Lopinavir (LOP) is a poorly water-soluble antiretroviral drug with limited oral bioavailability. The present study aimed to develop and evaluate liquid and solid self-emulsifying drug delivery systems (SEDDS) to enhance the solubility and dissolution behavior of lopinavir. Preformulation studies revealed a melting point of 104–106 °C and confirmed drug purity and compatibility by FTIR spectroscopy. Solubility screening identified Capmul MCM C8 EP as the most suitable oil, exhibiting a solubility of 75–100 mg/g, while Cremophor RH40 and Labrafil M 2125 CS showed superior emulsification efficiency with percentage transmittance values of 98.32% and 100.20%, respectively. Ternary phase diagram studies demonstrated a broad self-emulsifying region for the Capmul MCM C8–Cremophor RH40–Labrafil M 2125 system, maintaining fine emulsification up to 60% oil concentration. The optimized liquid SEDDS (L2) exhibited a mean globule size of 60.19 ± 3.27 nm in distilled water, 65.23 ± 3.15 nm in simulated gastric fluid, and 61.19 ± 3.15 nm in simulated intestinal fluid, with polydispersity indices below 0.45 and positive zeta potential values ranging from +13.12 to +14.23 mV. The formulation showed excellent robustness to dilution with transmittance values exceeding 98% and no drug precipitation for up to 12 h. In vitro dissolution studies demonstrated rapid drug release, with more than 85% lopinavir released within 20 min and complete drug release within 60 min in all dissolution media.
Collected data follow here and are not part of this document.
import Summits.QuantumFields.YangMills.Theorems.SwapVirialDeficitLaplaceAbelianLimit
import HarnessLib

/-!
# `G_σ = sigmaMax²` versus the SUM OF SQUARES of the twelve relation norms: `Σ‖rel‖² ≤ 12·G_σ` and `G_σ ≤ Σ‖rel‖²`; hence `e^{−βG_σ} ≤ e^{−(β∕12)Σ‖rel‖²}`
# (free-hands support of ⟨stmt-QuantumFields-24197⟩ `SwapVirialDeficit.SwapGluedStiffness`; cell ym-idea-1, LEAD g98 memo6 §2 ∕ 19:13Z (ii): the core bound's first step —
# turns the max-relation Gibbs factor of ✓`lintegral_hubTip_exp_neg_sigmaMaxSq_le` into an explicit sum-of-squares Gaussian, no small-ball volumes needed upstairs)

`sigmaMax C` (✓`SwapVirialDeficitLaplaceAbelianLimit`) is `max (⨆_{(μ,ν) ∈ Fin 3²} ‖C_μC_ν − C_νC_μ‖) (⨆_{μ ∈ Fin 3} ‖c·C_{σμ} − C_μ·c‖)` (`c = C 3`, `σ = swap 0 1`;
the diagonal `μ = ν` terms vanish and `(μ,ν)`, `(ν,μ)` repeat — twelve norms in all).  Here, with the SAME twelve terms:
* `commNorm_le_sigmaMax`, `sigmaNorm_le_sigmaMax` (each relation norm is `≤ sigmaMax`);
* ★ `sum_relNormSq_le_twelve_sigmaMaxSq : Σ_{(μ,ν)}‖[C_μ,C_ν]‖² + Σ_μ‖c·C_{σμ} − C_μ·c‖² ≤ 12·sigmaMaxSq C`;
* ★ `sigmaMaxSq_le_sum_relNormSq : sigmaMaxSq C ≤ Σ_{(μ,ν)}‖[C_μ,C_ν]‖² + Σ_μ‖c·C_{σμ} − C_μ·c‖²`;
* ★★ `exp_neg_sigmaMaxSq_le_exp_neg_sum (hβ : 0 ≤ β) : e^{−β·sigmaMaxSq C} ≤ e^{−(β∕12)·(Σ‖rel‖²)}` and the converse `exp_neg_sum_le_exp_neg_sigmaMaxSq`.

HONEST LABEL: elementary (max vs. sum over a finite family); the core bound itself, all region laws, ⟨24197⟩ ∕ ⟨24194⟩ OPEN; own crux ⟨22884⟩ OPEN (blocked-on ⟨19935⟩);
the Yang–Mills mass gap is NOT proved; no summit is proved by a line.  THEOREMS ONLY (0 `def`, 0 `sorry`), standard axioms.  Width seat ym-line-sfw-p2-w2 g59
(cell ym-idea-1, free hands), `--supports stmt-QuantumFields-24197`.  References: [folklore].
-/

set_option autoImplicit false

noncomputable section

open Quaternion Literature.MathematicalPhysics.QuantumLattice
open scoped Quaternion BigOperators

namespace Summit.QuantumFields.YangMills.Theorems.SwapVirialDeficit.Abelian

/-- Each commutator norm is `≤ sigmaMax`. [folklore] -/
theorem commNorm_le_sigmaMax (C : Fin 4 → Matrix.specialUnitaryGroup (Fin 2) ℂ) (p : Fin 3 × Fin 3) :
    ‖su2Quat (C p.1.castSucc) * su2Quat (C p.2.castSucc) - su2Quat (C p.2.castSucc) * su2Quat (C p.1.castSucc)‖ ≤ sigmaMax C := by
  unfold sigmaMax
  refine le_trans ?_ (le_max_left _ _)
  exact le_ciSup (f := fun p : Fin 3 × Fin 3 => ‖su2Quat (C p.1.castSucc) * su2Quat (C p.2.castSucc) - su2Quat (C p.2.castSucc) * su2Quat (C p.1.castSucc)‖)
    (Finite.bddAbove_range _) p

/-- Each σ-relation norm is `≤ sigmaMax`. [folklore] -/
theorem sigmaNorm_le_sigmaMax (C : Fin 4 → Matrix.specialUnitaryGroup (Fin 2) ℂ) (μ : Fin 3) :
    ‖su2Quat (C (Fin.last 3)) * su2Quat (C (Equiv.swap (0 : Fin 3) 1 μ).castSucc) - su2Quat (C μ.castSucc) * su2Quat (C (Fin.last 3))‖ ≤ sigmaMax C := by
  unfold sigmaMax
  refine le_trans ?_ (le_max_right _ _)
  exact le_ciSup (f := fun μ : Fin 3 => ‖su2Quat (C (Fin.last 3)) * su2Quat (C (Equiv.swap (0 : Fin 3) 1 μ).castSucc) - su2Quat (C μ.castSucc) * su2Quat (C (Fin.last 3))‖)
    (Finite.bddAbove_range _) μ

/-- ★ **Sum of squares ≤ 12 · max²**. [folklore] -/
theorem sum_relNormSq_le_twelve_sigmaMaxSq (C : Fin 4 → Matrix.specialUnitaryGroup (Fin 2) ℂ) :
    (∑ p : Fin 3 × Fin 3, ‖su2Quat (C p.1.castSucc) * su2Quat (C p.2.castSucc) - su2Quat (C p.2.castSucc) * su2Quat (C p.1.castSucc)‖ ^ 2) +
        ∑ μ : Fin 3, ‖su2Quat (C (Fin.last 3)) * su2Quat (C (Equiv.swap (0 : Fin 3) 1 μ).castSucc) - su2Quat (C μ.castSucc) * su2Quat (C (Fin.last 3))‖ ^ 2 ≤
      12 * sigmaMaxSq C := by
  have h1 : ∑ p : Fin 3 × Fin 3, ‖su2Quat (C p.1.castSucc) * su2Quat (C p.2.castSucc) - su2Quat (C p.2.castSucc) * su2Quat (C p.1.castSucc)‖ ^ 2 ≤
      ∑ _p : Fin 3 × Fin 3, sigmaMax C ^ 2 :=
    Finset.sum_le_sum fun p _ => pow_le_pow_left₀ (norm_nonneg _) (commNorm_le_sigmaMax C p) 2
  have h2 : ∑ μ : Fin 3, ‖su2Quat (C (Fin.last 3)) * su2Quat (C (Equiv.swap (0 : Fin 3) 1 μ).castSucc) - su2Quat (C μ.castSucc) * su2Quat (C (Fin.last 3))‖ ^ 2 ≤
      ∑ _μ : Fin 3, sigmaMax C ^ 2 :=
    Finset.sum_le_sum fun μ _ => pow_le_pow_left₀ (norm_nonneg _) (sigmaNorm_le_sigmaMax C μ) 2
  rw [Finset.sum_const, Finset.card_univ, Fintype.card_prod, Fintype.card_fin] at h1
  rw [Finset.sum_const, Finset.card_univ, Fintype.card_fin] at h2
  simp only [nsmul_eq_mul, Nat.cast_ofNat, Nat.cast_mul] at h1 h2
  unfold sigmaMaxSq
  linarith

/-- ★ **max² ≤ sum of squares**. [folklore] -/
theorem sigmaMaxSq_le_sum_relNormSq (C : Fin 4 → Matrix.specialUnitaryGroup (Fin 2) ℂ) :
    sigmaMaxSq C ≤
      (∑ p : Fin 3 × Fin 3, ‖su2Quat (C p.1.castSucc) * su2Quat (C p.2.castSucc) - su2Quat (C p.2.castSucc) * su2Quat (C p.1.castSucc)‖ ^ 2) +
        ∑ μ : Fin 3, ‖su2Quat (C (Fin.last 3)) * su2Quat (C (Equiv.swap (0 : Fin 3) 1 μ).castSucc) - su2Quat (C μ.castSucc) * su2Quat (C (Fin.last 3))‖ ^ 2 := by
  have hS1 : 0 ≤ ∑ p : Fin 3 × Fin 3, ‖su2Quat (C p.1.castSucc) * su2Quat (C p.2.castSucc) - su2Quat (C p.2.castSucc) * su2Quat (C p.1.castSucc)‖ ^ 2 :=
    Finset.sum_nonneg fun p _ => by positivity
  have hS2 : 0 ≤ ∑ μ : Fin 3, ‖su2Quat (C (Fin.last 3)) * su2Quat (C (Equiv.swap (0 : Fin 3) 1 μ).castSucc) - su2Quat (C μ.castSucc) * su2Quat (C (Fin.last 3))‖ ^ 2 :=
    Finset.sum_nonneg fun μ _ => by positivity
  unfold sigmaMaxSq sigmaMax
  -- the max is attained in one of the two families; each `⨆` over a finite nonempty index set is attained
  rcases le_total (⨆ p : Fin 3 × Fin 3, ‖su2Quat (C p.1.castSucc) * su2Quat (C p.2.castSucc) - su2Quat (C p.2.castSucc) * su2Quat (C p.1.castSucc)‖)
      (⨆ μ : Fin 3, ‖su2Quat (C (Fin.last 3)) * su2Quat (C (Equiv.swap (0 : Fin 3) 1 μ).castSucc) - su2Quat (C μ.castSucc) * su2Quat (C (Fin.last 3))‖) with h | h
  · rw [max_eq_right h]
    obtain ⟨μ, hμ⟩ := exists_eq_ciSup_of_finite
      (f := fun μ : Fin 3 => ‖su2Quat (C (Fin.last 3)) * su2Quat (C (Equiv.swap (0 : Fin 3) 1 μ).castSucc) - su2Quat (C μ.castSucc) * su2Quat (C (Fin.last 3))‖)
    rw [← hμ]
    have hle := Finset.single_le_sum
      (f := fun μ : Fin 3 => ‖su2Quat (C (Fin.last 3)) * su2Quat (C (Equiv.swap (0 : Fin 3) 1 μ).castSucc) - su2Quat (C μ.castSucc) * su2Quat (C (Fin.last 3))‖ ^ 2)
      (fun μ _ => by positivity) (Finset.mem_univ μ)
    linarith
  · rw [max_eq_left h]
    obtain ⟨p, hp⟩ := exists_eq_ciSup_of_finite
      (f := fun p : Fin 3 × Fin 3 => ‖su2Quat (C p.1.castSucc) * su2Quat (C p.2.castSucc) - su2Quat (C p.2.castSucc) * su2Quat (C p.1.castSucc)‖)
    rw [← hp]
    have hle := Finset.single_le_sum
      (f := fun p : Fin 3 × Fin 3 => ‖su2Quat (C p.1.castSucc) * su2Quat (C p.2.castSucc) - su2Quat (C p.2.castSucc) * su2Quat (C p.1.castSucc)‖ ^ 2)
      (fun p _ => by positivity) (Finset.mem_univ p)
    linarith

/-- ★★ **The max-relation Gibbs factor is below the sum-of-squares Gaussian at rate `β∕12`**: `e^{−β·G_σ(C)} ≤ e^{−(β∕12)·Σ‖rel‖²}` (`β ≥ 0`). [folklore] -/
theorem exp_neg_sigmaMaxSq_le_exp_neg_sum {β : ℝ} (hβ : 0 ≤ β) (C : Fin 4 → Matrix.specialUnitaryGroup (Fin 2) ℂ) :
    Real.exp (-(β * sigmaMaxSq C)) ≤
      Real.exp (-(β / 12 * ((∑ p : Fin 3 × Fin 3, ‖su2Quat (C p.1.castSucc) * su2Quat (C p.2.castSucc) - su2Quat (C p.2.castSucc) * su2Quat (C p.1.castSucc)‖ ^ 2) +
        ∑ μ : Fin 3, ‖su2Quat (C (Fin.last 3)) * su2Quat (C (Equiv.swap (0 : Fin 3) 1 μ).castSucc) - su2Quat (C μ.castSucc) * su2Quat (C (Fin.last 3))‖ ^ 2))) := by
  rw [Real.exp_le_exp, neg_le_neg_iff]
  have h := sum_relNormSq_le_twelve_sigmaMaxSq C
  have := mul_le_mul_of_nonneg_left h (div_nonneg hβ (by norm_num : (0 : ℝ) ≤ 12))
  linarith

/-- ★ **… and above the sum-of-squares Gaussian at rate `β`**: `e^{−β·Σ‖rel‖²} ≤ e^{−β·G_σ(C)}` (`β ≥ 0`). [folklore] -/
theorem exp_neg_sum_le_exp_neg_sigmaMaxSq {β : ℝ} (hβ : 0 ≤ β) (C : Fin 4 → Matrix.specialUnitaryGroup (Fin 2) ℂ) :
    Real.exp (-(β * ((∑ p : Fin 3 × Fin 3, ‖su2Quat (C p.1.castSucc) * su2Quat (C p.2.castSucc) - su2Quat (C p.2.castSucc) * su2Quat (C p.1.castSucc)‖ ^ 2) +
        ∑ μ : Fin 3, ‖su2Quat (C (Fin.last 3)) * su2Quat (C (Equiv.swap (0 : Fin 3) 1 μ).castSucc) - su2Quat (C μ.castSucc) * su2Quat (C (Fin.last 3))‖ ^ 2))) ≤
      Real.exp (-(β * sigmaMaxSq C)) := by
  rw [Real.exp_le_exp, neg_le_neg_iff]
  exact mul_le_mul_of_nonneg_left (sigmaMaxSq_le_sum_relNormSq C) hβ

end Summit.QuantumFields.YangMills.Theorems.SwapVirialDeficit.Abelian

end
/-- **SUMMARY — THE GENERAL MEMBER OF A CM-WEIL FAMILY (`Hg = SU(φ)`, `2k ≥ 4`)**: `A` is SIMPLE, `End⁰(A)` is a FIELD of
degree `2e₀ = [E : ℚ]` which is CM (so `A` is of Albert type IV and has a factor of type IV), `A` is NOT of CM type, and its
Hodge group is SEMISIMPLE (tree `hasSemisimpleHodgeGroup_of_hasHodgeGroupSUCM`).
[cite: Milne2025AbelianMotivesCharP, §1.5 Example 1.17] [cite: Deligne1982HodgeCycles, §4 (4.4) and Milne 2003 re-edition endnote 16]
[cite: MoonenZarhin1999LowDim, §1] -/
theorem weilTypeCM_generalMember_summary (hSU : HasHodgeGroupSUCM A η (R.comp (X ^ 2)) h) (hk : 2 ≤ k) :
    AbelianVariety.IsSimple A ∧ IsField A.endAlgebra ∧ Module.finrank ℚ A.endAlgebra = 2 * e₀ ∧
      ¬ Milne1999.IsOfCMType A ∧ HasSemisimpleHodgeGroup A ∧ ¬ HasNoTypeIVFactor A :=
  ⟨isSimple_of_hasHodgeGroupSUCM hW hpol hRos hSU hk, isField_endAlgebra_of_hasHodgeGroupSUCM hW hpol hRos hSU hk,
    finrank_endAlgebra_eq_of_hasHodgeGroupSUCM hW hpol hRos hSU hk, not_isOfCMType_of_hasHodgeGroupSUCM hW hpol hRos hSU hk,
    hasSemisimpleHodgeGroup_of_hasHodgeGroupSUCM hW hpol hRos hSU, not_hasNoTypeIVFactor_of_hasHodgeGroupSUCM hW hpol hRos hSU hk⟩

end Field

end Literature.AlgebraicGeometry.Deligne1982

end
import Summits.FinalStateConjecture.FinalStateConjecture.Theses.StarvedNecks
import Summits.FinalStateConjecture.FinalStateConjecture.Theorems.StarvedNecksSeamedChartsExhaust
import Summits.FinalStateConjecture.FinalStateConjecture.Theorems.StarvedNecksFutureOrientedOfSeamed
import HarnessLib

/-!
# Stub `stub_seamedAtlasSettles` of line `registered` (skeleton v2) of crux `ThriftyClusterSettling`
# (stmt-FinalStateConjecture-17611, route DerivativeThrift): a seamed atlas settles the exterior

Line `registered` (`Summits/FinalStateConjecture/FinalStateConjecture/Cruxes/ThriftyClusterSettling/Lines/
registered.lean`, skeleton v2, lead prover-line-stmt-FinalStateConjecture-17611-c1-0) composes the crux
`Theses.DerivativeThrift.ThriftyClusterSettling` as
`stub_outerZoneFlatness → stub_thriftySeamedAtlas → stub_seamedAtlasSettles → ThriftyClusterSettling`.
This file lands the third stub, the PACKAGING step: for every admissible datum and MGHD `𝒟`, every
region `O`, `C²` final-state decomposition `d` of `O`, radii `R`, `R₀` with `O = exteriorOf 𝒟 d.charted`,
HonestCore(`d`, `R₀`) and SEAMED(`d`, `R`, `R₀`) — the certificate shape of route StarvedNecks, with the
clause families `Hc`/`Sm` `let`-bound TOKEN-IDENTICALLY to `Theses.StarvedNecks.SeamedChartsExhaust` and
`Theses.StarvedNecks.FutureOrientedOfSeamed` — the crux's consequent holds verbatim:
`∃ O' d', (∀ i, Kerr.IsSubextremal (d'.mass i) (d'.spin i)) ∧ O' = exteriorOf 𝒟 d'.charted ∧
HasExhaustiveCharts d' ∧ IsFutureOriented d'`, witnessed by `(O, d)` itself: sub-extremality is
HonestCore (a), exhaustion is the PROVED crux `StarvedNecks.SeamedChartsExhaust`
(`Theorems.SeamedChartsExhaust.WideAnchoring.seamedChartsExhaust`, stmt-FinalStateConjecture-13551) and
orientation the PROVED crux `StarvedNecks.FutureOrientedOfSeamed`
(`Theorems.FutureOrientedOfSeamed.ClockDualityRays.FutureOrientedOfSeamed_of`,
stmt-FinalStateConjecture-17576).  Why this is the line's last step (wave-1 finding, `Lines/registered.md`):
the birth cut's a-posteriori seam of two independently certified flat charts is not derivable (no
frame/placement tie between two rate-free certificates), so the seam lives in the analytic stub and the
last step is packaging over the tree's landed seam technology, which starts from ONE flat chart on the
late half-space.

References: B. O'Neill, *Semi-Riemannian geometry*, 1983, Ch. 14, pp. 402–403 (causality of the
exterior); Dafermos–Holzegel–Rodnianski–Taylor, arXiv:2104.08222, §1 (chart / deviation vocabulary).
-/

noncomputable section

-- the doubled `FinalStateConjecture` path component is the summit/problem naming scheme
set_option linter.dupNamespace false

namespace Summit.FinalStateConjecture.FinalStateConjecture.Theorems.DerivativeThrift.ThriftyClusterSettling

open Set Filter Topology TopologicalSpace
open scoped Manifold ContDiff ENNReal
open Literature.Geometry.Lorentzian

/-- **A seamed atlas settles the exterior (stub `stub_seamedAtlasSettles` of line `registered`, crux
`DerivativeThrift.ThriftyClusterSettling`).**  For every admissible datum, MGHD `𝒟`, region `O`, `C²`
decomposition `d` of `O`, radii `R`, `R₀`: `O = exteriorOf 𝒟 d.charted`, HonestCore(`d`, `R₀`) and
SEAMED(`d`, `R`, `R₀`) (the `Hc`/`Sm` clause texts of `Theses.StarvedNecks.SeamedChartsExhaust`, token for
token) give a sub-extremal, honest, exhaustive, future-oriented decomposition — `(O, d)` itself:
sub-extremality is HonestCore (a); `HasExhaustiveCharts d` is
`Theorems.SeamedChartsExhaust.WideAnchoring.seamedChartsExhaust`; `IsFutureOriented d` is
`Theorems.FutureOrientedOfSeamed.ClockDualityRays.FutureOrientedOfSeamed_of`.  O'Neill 1983, Ch. 14,
pp. 402–403; DHRT arXiv:2104.08222, §1. -/
theorem stub_seamedAtlasSettles : let Hc := ( fun (𝓢 : Spacetime.{0} 4) (O : Set 𝓢.carrier) (k : ℕ) (d : FinalStateDecomposition 𝓢 O k) (R₀ : ℝ) => let B := d.background; let t := fun i ↦ (B i).time; let r := fun i ↦ (B i).radius; let Ψ := d.chart; (∀ i, Kerr.IsSubextremal (d.mass i) (d.spin i) ∧ 100 * d.mass i ≤ R₀ ∧ 0 < ((d.motion i).1 : E4 ≃L[ℝ] E4) (E4.basisVector 0) 0) ∧ (∀ i (ϱ τ₂ : ℝ), R₀ ≤ ϱ → d.τ₀ < τ₂ → Ψ i '' {x | d.τ₀ < t i x.1 ∧ t i x.1 < τ₂ ∧ r i x.1 < ϱ} ⊆ 𝓢.metric.causalPast 𝓢.timeOrientation (Ψ i '' (B i).truncTimeSlab ϱ τ₂)) ∧ (∀ i (τ' : ℝ) (ϱ : ℝ → ℝ), Continuous ϱ → d.τ₀ < τ' → let A := Ψ i '' {x | τ' ≤ t i x.1 ∧ r i x.1 ≤ ϱ (t i x.1)}; closure A ∩ O ⊆ A) ∧ (∀ y : d.flatDomain, d.τ₀ < y.1 0 → 𝓢.timeOrientation.IsFutureDirected (mfderiv 𝓘(ℝ, E4) (𝓡 4) d.flatChart y (E4.basisVector 0))) ); let Sm := ( fun (𝓢 : Spacetime.{0} 4) (O : Set 𝓢.carrier) (d : FinalStateDecomposition 𝓢 O 2) (R : Fin d.N → ℝ → ℝ) (R₀ : ℝ) => let B := d.background; let t := fun i ↦ (B i).time; let r := fun i ↦ (B i).radius; let Λ := fun i ↦ ((d.motion i).1 : E4 ≃L[ℝ] E4); let Φ := d.flatChart; let Ψ := d.chart; let ρ := d.excision; (∀ i, Monotone (R i) ∧ Continuous (R i) ∧ ∀ s, R₀ + 4 ≤ R i s ∧ R₀ ≤ ρ i s) ∧ (∀ i, Tendsto (fun τ ↦ 𝓢.truncDeviationCk (B i) (Ψ i) 2 (R i τ) τ) atTop (𝓝 0)) ∧ supCkENorm (Subtype.val '' {y : d.flatDomain | d.τ₀ ≤ y.1 0}) 0 (𝓢.deviationExtend (Minkowski.backgroundOn d.flatDomain) Φ) ≤ 10⁻¹ ∧ (∀ i, supCkENorm (Subtype.val '' {x : (B i).domain | (d.τ₀ ≤ t i x.1 ∨ d.τ₀ ≤ x.1 0) ∧ R₀ ≤ r i x.1 ∧ r i x.1 ≤ R i (t i x.1)}) 0 (𝓢.deviationExtend (B i) (Ψ i)) ≤ ENNReal.ofReal (1 / (10 * ‖(Λ i : E4 →L[ℝ] E4)‖ ^ 2))) ∧ (∀ i (x : (B i).domain), (d.τ₀ ≤ t i x.1 ∨ d.τ₀ ≤ x.1 0) → R₀ ≤ r i x.1 → r i x.1 ≤ R i (t i x.1) → 𝓢.timeOrientation.IsFutureDirected (mfderiv 𝓘(ℝ, E4) (𝓡 4) (Ψ i) x ((Λ i) (E4.basisVector 0)))) ∧ (∀ i (y : E4) (hy : y ∈ (B i).domain), d.τ₀ ≤ y 0 → (∀ j, ρ j (y 0) < r j y) → r i y ≤ R i (t i y) + 1 → ∃ hy' : y ∈ d.flatDomain, Ψ i ⟨y, hy⟩ = Φ ⟨y, hy'⟩) ∧ (∀ y : d.flatDomain, d.τ₀ ≤ y.1 0 → ∀ j, ρ j (y.1 0) < r j y.1) ∧ (∀ j (y : E4), d.τ₀ ≤ y 0 → r j y ≤ ρ j (y 0) → r j y + 2 ≤ R j (t j y)) ∧ (∀ j (y : E4), d.τ₀ ≤ t j y → r j y ≤ R j (t j y) + 2 → t j y ≤ y 0) ∧ (∀ j, Ψ j '' {x | d.τ₀ < t j x.1 ∧ R j (t j x.1) + 1 < r j x.1} ⊆ d.radiationZone) ∧ (∀ τ' : ℝ, d.τ₀ < τ' → closure (Φ '' {y | τ' ≤ y.1 0}) ⊆ Φ '' {y | τ' ≤ y.1 0} ∪ ⋃ j, Ψ j '' {x | τ' ≤ x.1 0 ∧ r j x.1 = ρ j (x.1 0)}) ∧ (∀ j j' (y : E4), j ≠ j' → (d.τ₀ ≤ y 0 ∨ d.τ₀ ≤ t j y) → r j y ≤ R j (t j y) + 1 → R j' (t j' y) + 1 < r j' y) ); ∀ (X : Type) [TopologicalSpace X] [ChartedSpace E3 X] [IsManifold (𝓡 3) ∞ X] [T2Space X] [SecondCountableTopology X] [ConnectedSpace X] (D : InitialDataSet (𝓡 3) X), D ∈ admissibleVacuumData X → ∀ 𝒟 : VacuumCauchyDevelopment D, 𝒟.IsMaximal → ∀ (O : Set 𝒟.carrier) (d : FinalStateDecomposition 𝒟.toSpacetime O 2) (R : Fin d.N → ℝ → ℝ) (R₀ : ℝ), O = exteriorOf 𝒟.toCauchyDevelopment d.charted → Hc 𝒟.toSpacetime O 2 d R₀ → Sm 𝒟.toSpacetime O d R R₀ → ∃ (O' : Set 𝒟.carrier) (d' : FinalStateDecomposition 𝒟.toSpacetime O' 2), (∀ i, Kerr.IsSubextremal (d'.mass i) (d'.spin i)) ∧ O' = exteriorOf 𝒟.toCauchyDevelopment d'.charted ∧ HasExhaustiveCharts d' ∧ IsFutureOriented d' := by
  intro Hc Sm X _ _ _ _ _ _ D hD 𝒟 h𝒟 O d R R₀ hO hc hs
  have hex :=
    _root_.Summit.FinalStateConjecture.FinalStateConjecture.Theorems.SeamedChartsExhaust.WideAnchoring.seamedChartsExhaust
  have hfo :=
    _root_.Summit.FinalStateConjecture.FinalStateConjecture.Theorems.FutureOrientedOfSeamed.ClockDualityRays.FutureOrientedOfSeamed_of
  dsimp only [Theses.StarvedNecks.SeamedChartsExhaust] at hex
  dsimp only [Theses.StarvedNecks.FutureOrientedOfSeamed] at hfo
  exact ⟨O, d, fun i ↦ (hc.1 i).1, hO, hex X D hD 𝒟 h𝒟 O d R R₀ hO hc hs,
    hfo X D hD 𝒟 h𝒟 O d R R₀ hO hc hs⟩

end Summit.FinalStateConjecture.FinalStateConjecture.Theorems.DerivativeThrift.ThriftyClusterSettling

end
The optimized L-SEDDS was successfully converted into tablet SEDDS (T-SEDDS), which complied with pharmacopeial quality parameters, including hardness (4.5 kg/cm²), friability (0.54%), disintegration time (2 min 45 s), and drug content (99.52 ± 2.56%). The T-SEDDS exhibited complete drug release within 120 min, comparable to the liquid formulation. Stability studies conducted at 40 ± 2 °C/75 ± 5% RH for 3 months showed no significant changes in physical appearance, disintegration time, or drug content. These results demonstrate that SEDDS is an effective strategy for enhancing the oral delivery of lopinavir and offers a promising approach for improving the bioavailability of poorly water-soluble drugs..



Downloads

Download data is not yet available.

References

[1] Aungst B. J. Novel formulation strategies for improving oral bioavailability of drugs with poor membrane permeation or presystemic metabolism. J. Pharm. Sci. 1993; 82: 979-986.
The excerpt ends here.